KLogic
🔧 Troubleshooting Guide

Kafka Troubleshooting Guide

Comprehensive guide to diagnosing and fixing common Kafka issues in production environments. From consumer lag to broker failures, get your Kafka cluster back on track quickly.

Published: August 3, 2025 • 20 min read • Troubleshooting Guide

Systematic Troubleshooting Approach

When Kafka issues occur, a systematic approach saves time and prevents further problems. Follow this methodology to diagnose issues effectively and implement lasting fixes.

1

Identify Symptoms

Gather information about what's not working and when it started

2

Check Basics

Verify broker status, network connectivity, and resource availability

3

Analyze Logs

Review broker, producer, and consumer logs for error patterns

4

Implement Fix

Apply targeted solutions and monitor for improvement

Most Common Kafka Issues

The top issues encountered in production Kafka deployments and how to fix them

Consumer Lag Issues

High consumer lag is one of the most common Kafka issues, often indicating processing bottlenecks or consumer group problems.

Symptoms

  • Increasing consumer lag metrics
  • Delayed message processing
  • Consumer group rebalancing frequently
  • Timeouts in downstream applications

Diagnostic Commands

# Check consumer group lag
kafka-consumer-groups.sh \\
--bootstrap-server localhost:9092 \\
--describe --group my-group

Common Causes & Solutions

Slow Message Processing

Consumer takes too long to process each message.

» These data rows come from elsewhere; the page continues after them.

import Mathlib
import HarnessLib
import Summits.HubbardSuperconductivity.HubbardSuperconductivity.Theorems.KLProgrammeKLRegimeVolumeLimitV11HcovOfTowerP
import Summits.HubbardSuperconductivity.HubbardSuperconductivity.Theorems.KLProgrammeKLRegimeVolumeLimitV11TowerDataWOfThreeAtoms
import Summits.HubbardSuperconductivity.HubbardSuperconductivity.Theorems.KLProgrammeKLRegimeVolumeLimitV11HB1WOfGridM

/-!
# Route `KLProgramme` — crux K3, VL child (stmt-HubbardSuperconductivity-20440), window key «(VL)-SRC-WINDOW» (pen (R235)):
# `stub_vl_towerData` (v12W: `∃ t ∈ (0,1], Nonempty (TowerDataTSW β U μ t)`, binder `R.WF2`) FROM THREE ATOMS — HE1 ⊕ Hmis ⊕ Hgrid‴ ⊕ producer
# (seat hubbard-kl-k3c4-p1 g17; `…V11TowerDataWOfThreeAtoms.stub_vl_towerDataW_WF2_of_threeAtoms` (p655104) with HB1W := `hB1W_of_gridM Hgrid‴`)

The INTERFACE OF RECORD under the window key: the VL data stub is discharged by the E1 lineage's `HE1` (partition functions + alive read-out, one volume),
k3c4-p2's `Hmis` (frame-mismatch rates of the step covariances and tower transfers) and p3 g18's `Hgrid‴` (`Nonempty (TowerGridDataM …)` eventually, with its
constants, four `θ < 1` and rates — the grid half of the base), plus the producer's `SourceProfilesAtLev` text; the base's transfer half and `Hcov` are theorems
(`hbaseW_of_towerP`, `hcov_of_towerP`).
* **`stub_vl_towerDataW_WF2_of_gridM`**.

Proofs only; no definition; nothing asserts HE1, Hmis, Hgrid‴, the producer, any stub, K3, VL or superconductivity.
[cite: BenfattoGiulianiMastropietro2006, §2.7-§2.9 and §3]
-/

noncomputable section

namespace Summit.HubbardSuperconductivity.HubbardSuperconductivity.Theorems.TwoVolumeSource

set_option linter.dupNamespace false -- summit = problem name (single-conjunct summit), D-0017

open Finset Filter Topology Literature.MathematicalPhysics.QuantumLattice GrassmannAlgebra Literature.Probability.LatticeModels
  Literature.Probability.LatticeModels.BattleFederbush
open Summit.HubbardSuperconductivity.HubbardSuperconductivity.Theorems.KLRegimeSplit
open Summit.HubbardSuperconductivity.HubbardSuperconductivity.Theorems.KLProgrammeLegKernels
open Summit.HubbardSuperconductivity.HubbardSuperconductivity.Theorems.TwoPointAssembly
open Summit.HubbardSuperconductivity.HubbardSuperconductivity.Theorems.EngineV8
open Summit.HubbardSuperconductivity.HubbardSuperconductivity.Theorems.TwoVolumeDefect
open Summit.HubbardSuperconductivity.HubbardSuperconductivity.Theorems.TorusFourierL2

set_option maxHeartbeats 1600000 in -- long binders
/-- **`stub_vl_towerData` (v12W) FROM `HE1`, `Hmis`, p3's GRID ATOM `Hgrid‴` AND THE PRODUCER TEXT** — `HB1W` discharged by `hB1W_of_gridM`.
[folklore: composition; cite: BenfattoGiulianiMastropietro2006, §2.7-§2.9 and §3] -/
theorem stub_vl_towerDataW_WF2_of_gridM
    (HE1 : ∀ (G : GeoConsts) (P : SplitConsts) (Q : EngConsts) (R : RenConsts), G.WF → P.WF → Q.WF → R.WF2 →
      ∃ C₀ : ℝ, 0 ≤ C₀ ∧
        ∃ c₇ : ℝ, 0 < c₇ ∧ ∀ c : ℝ, 0 < c → c ≤ c₇ → ∃ U₇ : ℝ, 0 < U₇ ∧
          ∀ μ ∈ klWindowC, ∀ U : ℝ, 0 < U → U ≤ U₇ → ∀ β : ℝ, klBetaMin ≤ β → β ≤ Real.exp (c / U ^ 2) →
            ∀ (K : TrigPolyC4v) (Lstar : ℕ) (Mstar : ℕ → ℕ), TowerP klPredsV17F2 G P Q R β U μ K Lstar Mstar →
            ∃ S₀ : ℕ → ℕ → ℝ, (∀ j m, 0 ≤ S₀ j m) ∧ (∀ j, j ≤ nScales β → ∀ m, 1 ≤ m → S₀ j (2 * m) ≤ C₀ * klWtBudget P Q U (j + 1) (2 * m)) ∧
            ∃ L₂ : ℕ, ∃ M₂ : ℕ → ℕ, ∀ (L M : ℕ) [NeZero L] [NeZero M], L₂ ≤ L → M₂ L ≤ M →
              (∀ k, k ≤ nScales β → hubbardEffPartitionFnCT L M β U μ 0 (klFlowFrameU L M β U μ (nScales β + 1)) (klScale klE0 (k + 1)) ≠ 0) ∧
              (∀ j, j ≤ nScales β → ∀ (m : ℕ) (q : Fin m) (w : SpaceTimeIdx L M × SectorLeg (sectorCount j)),
                klWtPinnedSumAt L M β μ (klFlowFrameU L M β U μ (nScales β + 1)) j j m (klEffectiveAction L M β U μ (klFlowFrameU L M β U μ (nScales β + 1)) klE0 (j + 1)) q w ≤ S₀ j m))
    (Hmis : ∀ (G : GeoConsts) (P : SplitConsts) (Q : EngConsts) (R : RenConsts), G.WF → P.WF → Q.WF → R.WF2 →
        ∃ c₇ : ℝ, 0 < c₇ ∧ ∀ c : ℝ, 0 < c → c ≤ c₇ → ∃ U₇ : ℝ, 0 < U₇ ∧
          ∀ μ ∈ klWindowC, ∀ U : ℝ, 0 < U → U ≤ U₇ → ∀ β : ℝ, klBetaMin ≤ β → β ≤ Real.exp (c / U ^ 2) →
            ∀ (K : TrigPolyC4v) (Lstar : ℕ) (Mstar : ℕ → ℕ), TowerP klPredsV17F2 G P Q R β U μ K Lstar Mstar →
            ∃ (sE cR cC δ : ℕ → ℕ → ℝ),
              (∀ j L, 0 ≤ sE j L ∧ 0 ≤ cR j L ∧ 0 ≤ cC j L ∧ 0 ≤ δ j L ∧ cR j L ≤ 1 ∧ cC j L ≤ 1 ∧ δ j L ≤ 1) ∧
              (∀ j, Tendsto (sE j) atTop (𝓝 0) ∧ Tendsto (cR j) atTop (𝓝 0) ∧ Tendsto (cC j) atTop (𝓝 0) ∧ Tendsto (δ j) atTop (𝓝 0)) ∧
            ∃ L₂ : ℕ, ∃ M₂ : ℕ → ℕ → ℕ, ∀ (L b M : ℕ) [NeZero L] [NeZero (b * L)] [NeZero M], L₂ ≤ L → M₂ L b ≤ M →
              (∀ j, j < nScales β → ∀ x y, ‖(klStepCov (b * L) M β μ (klFlowFrameU (b * L) M β U μ (nScales β + 1)) j - klStepCov (b * L) M β μ (klFlowFrameU L M β U μ (nScales β + 1)) j) x y‖ ≤ sE j L) ∧
              (∀ j, j < nScales β → ∀ x, ∑ y, ‖(klStepCov (b * L) M β μ (klFlowFrameU (b * L) M β U μ (nScales β + 1)) j - klStepCov (b * L) M β μ (klFlowFrameU L M β U μ (nScales β + 1)) j) x y‖ ≤
                cR j L / imagTimeWeight β M) ∧
              (∀ j, j < nScales β → ∀ y, ∑ x, ‖(klStepCov (b * L) M β μ (klFlowFrameU (b * L) M β U μ (nScales β + 1)) j - klStepCov (b * L) M β μ (klFlowFrameU L M β U μ (nScales β + 1)) j) x y‖ ≤
                cC j L / imagTimeWeight β M) ∧
              (∀ j, j ≤ nScales β → ∀ x, ∑ y, ‖klTowerTransfer (b * L) M β μ (klFlowFrameU (b * L) M β U μ (nScales β + 1)) j x y - klTowerTransfer (b * L) M β μ (klFlowFrameU L M β U μ (nScales β + 1)) j x y‖ ≤ δ j L) ∧
              (∀ j, j ≤ nScales β → ∀ y, ∑ x, ‖klTowerTransfer (b * L) M β μ (klFlowFrameU (b * L) M β U μ (nScales β + 1)) j x y - klTowerTransfer (b * L) M β μ (klFlowFrameU L M β U μ (nScales β + 1)) j x y‖ ≤ δ j L))
    (HgridM : ∀ (G : GeoConsts) (P : SplitConsts) (Q : EngConsts) (R : RenConsts), G.WF → P.WF → Q.WF → R.WF2 →
        ∃ c₇ : ℝ, 0 < c₇ ∧ ∀ c : ℝ, 0 < c → c ≤ c₇ → ∃ U₇ : ℝ, 0 < U₇ ∧
          ∀ μ ∈ klWindowC, ∀ U : ℝ, 0 < U → U ≤ U₇ → ∀ β : ℝ, klBetaMin ≤ β → β ≤ Real.exp (c / U ^ 2) →
            ∀ (K : TrigPolyC4v) (Lstar : ℕ) (Mstar : ℕ → ℕ), TowerP klPredsV17F2 G P Q R β U μ K Lstar Mstar →
            ∃ (κE aC cb κg κg' ρS ρg' ρg₂ ρgf aw al al' mo mo' s s' Θ νW νf νg₂ νD : ℝ) (sgE cc eE tT Te : ℕ → ℝ),
              (0 < κE ∧ 0 < aC ∧ 0 < κg ∧ 0 < κg' ∧ 0 < ρS ∧ 0 < ρg' ∧ 0 < ρg₂ ∧ 0 < ρgf ∧ 0 < aw ∧ 0 < al' + al ∧ 0 ≤ mo ∧ 0 ≤ mo' ∧ 0 ≤ s ∧ 0 ≤ s' ∧
                0 ≤ Θ ∧ 0 ≤ νW ∧ 0 ≤ νf ∧ 0 ≤ νg₂) ∧
              (Real.exp 1 * (aC + cb) * νW / κE ^ 2 < 1 ∧ Real.exp 1 * aw * Θ / κg' ^ 2 < 1 ∧
                Real.exp 1 * (al' + al + (mo' + mo)) * νf / (κg' + κg) ^ 2 < 1 ∧
                Real.exp 1 * (al' + al + (mo' + mo)) * νg₂ / (κg' + κg + (κg' + κg + (κg' + κg))) ^ 2 < 1) ∧
              (∀ L, 0 ≤ sgE L ∧ 0 ≤ cc L ∧ 2 * cc L ≤ cb ∧ 0 < tT L ∧ 0 ≤ Te L) ∧
              (Tendsto sgE atTop (𝓝 0) ∧ Tendsto cc atTop (𝓝 0) ∧ Tendsto eE atTop (𝓝 0) ∧ Tendsto tT atTop (𝓝 0) ∧ Tendsto Te atTop (𝓝 0)) ∧
            ∃ L₂ : ℕ, ∃ M₂ : ℕ → ℕ → ℕ, ∀ (L b M : ℕ) [NeZero L] [NeZero (b * L)] [NeZero M], L₂ ≤ L → M₂ L b ≤ M →
              Nonempty (TowerGridDataM L b M β U μ (klFlowFrameU L M β U μ (nScales β + 1)) (klFlowFrameU (b * L) M β U μ (nScales β + 1)) (imagTimeWeight β M)
                κE aC κg κg' ρS ρg' ρg₂ ρgf aw al al' mo mo' s s' Θ νW νf νg₂ νD
                (sgE L) (cc L) (eE L) (tT L) (Te L) (Nat.sqrt (L / (4 * nScales β + 7))) ((L / (4 * nScales β + 7)) - Nat.sqrt (L / (4 * nScales β + 7)))))
    (hSrc : ∀ (P : SplitConsts) (R : RenConsts), P.WF → R.WF2 →
      ∃ Q' : EngConsts, 0 ≤ Q'.CE ∧ ∃ c₀ : ℝ, 0 < c₀ ∧ ∀ c : ℝ, 0 < c → c ≤ c₀ → ∃ U₀ : ℝ, 0 < U₀ ∧
        ∀ μ ∈ klWindowC, ∀ U : ℝ, 0 < U → U ≤ U₀ → ∀ β : ℝ, klBetaMin ≤ β → β ≤ Real.exp (c / U ^ 2) →
          ∃ A : ℕ → ℕ → ℝ, ∃ L₁ : ℕ, ∃ M₁ : ℕ → ℕ, ∀ (L M : ℕ) [NeZero L] [NeZero M], L₁ ≤ L → M₁ L ≤ M →
            ∀ j : ℕ, j + 1 ≤ nScales β + 1 →
              SourceProfilesAtLev L M (klSrcBudget P Q' U A (j + 1)) β U μ (klFlowFrameU L M β U μ (nScales β + 1)) j j (j + 1))
    (G : GeoConsts) (P : SplitConsts) (Q : EngConsts) (R : RenConsts) (hG : G.WF) (hP : P.WF) (hQ : Q.WF) (hR2 : R.WF2) :
    ∃ c₅ : ℝ, 0 < c₅ ∧ ∀ c : ℝ, 0 < c → c ≤ c₅ → ∃ U₀ : ℝ, 0 < U₀ ∧
      ∀ μ ∈ klWindowC, ∀ U : ℝ, 0 < U → U ≤ U₀ → ∀ β : ℝ, klBetaMin ≤ β → β ≤ Real.exp (c / U ^ 2) →
        ∀ K : TrigPolyC4v, klPredsV17F2.frameOK R U (nScales β) μ K →
          ∀ (Lstar : ℕ) (Mstar : ℕ → ℕ), TowerP klPredsV17F2 G P Q R β U μ K Lstar Mstar →
            ∃ t : ℝ, 0 < t ∧ t ≤ 1 ∧ Nonempty (TowerDataTSW β U μ t) :=
  stub_vl_towerDataW_WF2_of_threeAtoms HE1 Hmis (fun G P Q R hG hP hQ hR2 => hB1W_of_gridM HgridM G P Q R hG hP hQ hR2) hSrc G P Q R hG hP hQ hR2

end Summit.HubbardSuperconductivity.HubbardSuperconductivity.Theorems.TwoVolumeSource

end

Solution: Optimize processing logic, increase consumer instances, or implement batch processing.
Insufficient Consumers

Not enough consumer instances for the number of partitions.

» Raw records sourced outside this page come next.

import Summits.Ventures.AbcSig.Rows.TemplateC2a
import Summits.Ventures.AbcSig.Levels.N698

/-!
# Venture AbcSig — ROW `C2aL349A7`: `xⁿ + 2^a·349^m·yⁿ = z²`, class `a ge7` (GENERATED by plean/leanrow.py)

HONEST FRAMING. A row of a COMPUTATION cell (`pub-abcsig`); a CONDITIONAL theorem, no claim on ABC or any summit.
Hypotheses: `BS04Package` (CITED), `DataComplete` at levels [698] (COMPUTED, two-engine certified
level files), and the listed per-orbit exclusions `hX_…` (CITED — e.g. the cell's M6 Eisenstein certificates; the
row's R5 cell names each). Everything else is kernel-checked (`Rows/TemplateC2a.lean`, `Levels/N….lean`). Exponent
range: prime `n ≥ 11`, `n ≠ 349`, n ∉ [11]; `B = 2^a 349^m` with `a, m < n` (n-th-power free).

-/

namespace Summit.Ventures.AbcSig

/-- Row `C2aL349A7` (see module docstring). -/
theorem row_C2aL349A7 (M : NewformModel) (hP : M.BS04Package)
    (hD698 : M.DataComplete 698 level698Orbits)
    (n : ℕ) (hn : n.Prime) (hmin : 11 ≤ n) (hnℓ : n ≠ 349) (hres : n ∉ ([11] : List ℕ)) (a m : ℕ) (ha : 7 ≤ a) (hm : 1 ≤ m) (han : a < n) (hmn : m < n)
    
    (x y z : ℤ) (hxy1 : x * y ≠ 1) (hxy2 : x * y ≠ -1) : ¬ IsPrimitiveSolution 1 (2 ^ a * 349 ^ m) 1 n x y z := by
  have hℓ : Nat.Prime 349 := by norm_num
  have h7 : 7 ≤ n := by omega
  have hS698 :=
    (level698_sieve n hn h7 (fun o => M.Excludes 698 o (famB (2 ^ a * 349 ^ m) n (fun _ _ => True))) (fun h => absurd h (by simp only [List.mem_cons, List.not_mem_nil, or_false] at hres ⊢; omega)) (fun h => absurd h (by simp only [List.mem_cons, List.not_mem_nil, or_false] at hres ⊢; omega)) (fun h => absurd h (by simp only [List.mem_cons, List.not_mem_nil, or_false] at hres ⊢; omega)))
  exact rowC2a_age7 349 hℓ (by norm_num) M hP n hn h7 hnℓ hD698 a m ha hm han hmn
    hS698 x y z hxy1 hxy2

end Summit.Ventures.AbcSig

Solution: Scale consumer instances up to match partition count.
Resource Constraints

Consumer host lacks CPU, memory, or network resources.

Solution: Monitor resource usage and scale infrastructure.

Broker Performance Issues

Broker performance problems can cascade across the entire cluster, affecting producers and consumers.

High CPU Usage

Cause: Inefficient compression, too many small batches

Fix: Tune compression settings, increase batch sizes

Disk I/O Bottlenecks

Cause: Slow storage, insufficient IOPS

Fix: Upgrade to SSDs, optimize log retention

Memory Issues

Cause: Inadequate JVM heap, memory leaks

Fix: Tune JVM settings, monitor GC performance

Connection & Network Issues

Network connectivity problems between clients and brokers or between brokers themselves.

Connection Timeouts

Clients frequently timeout when connecting to brokers.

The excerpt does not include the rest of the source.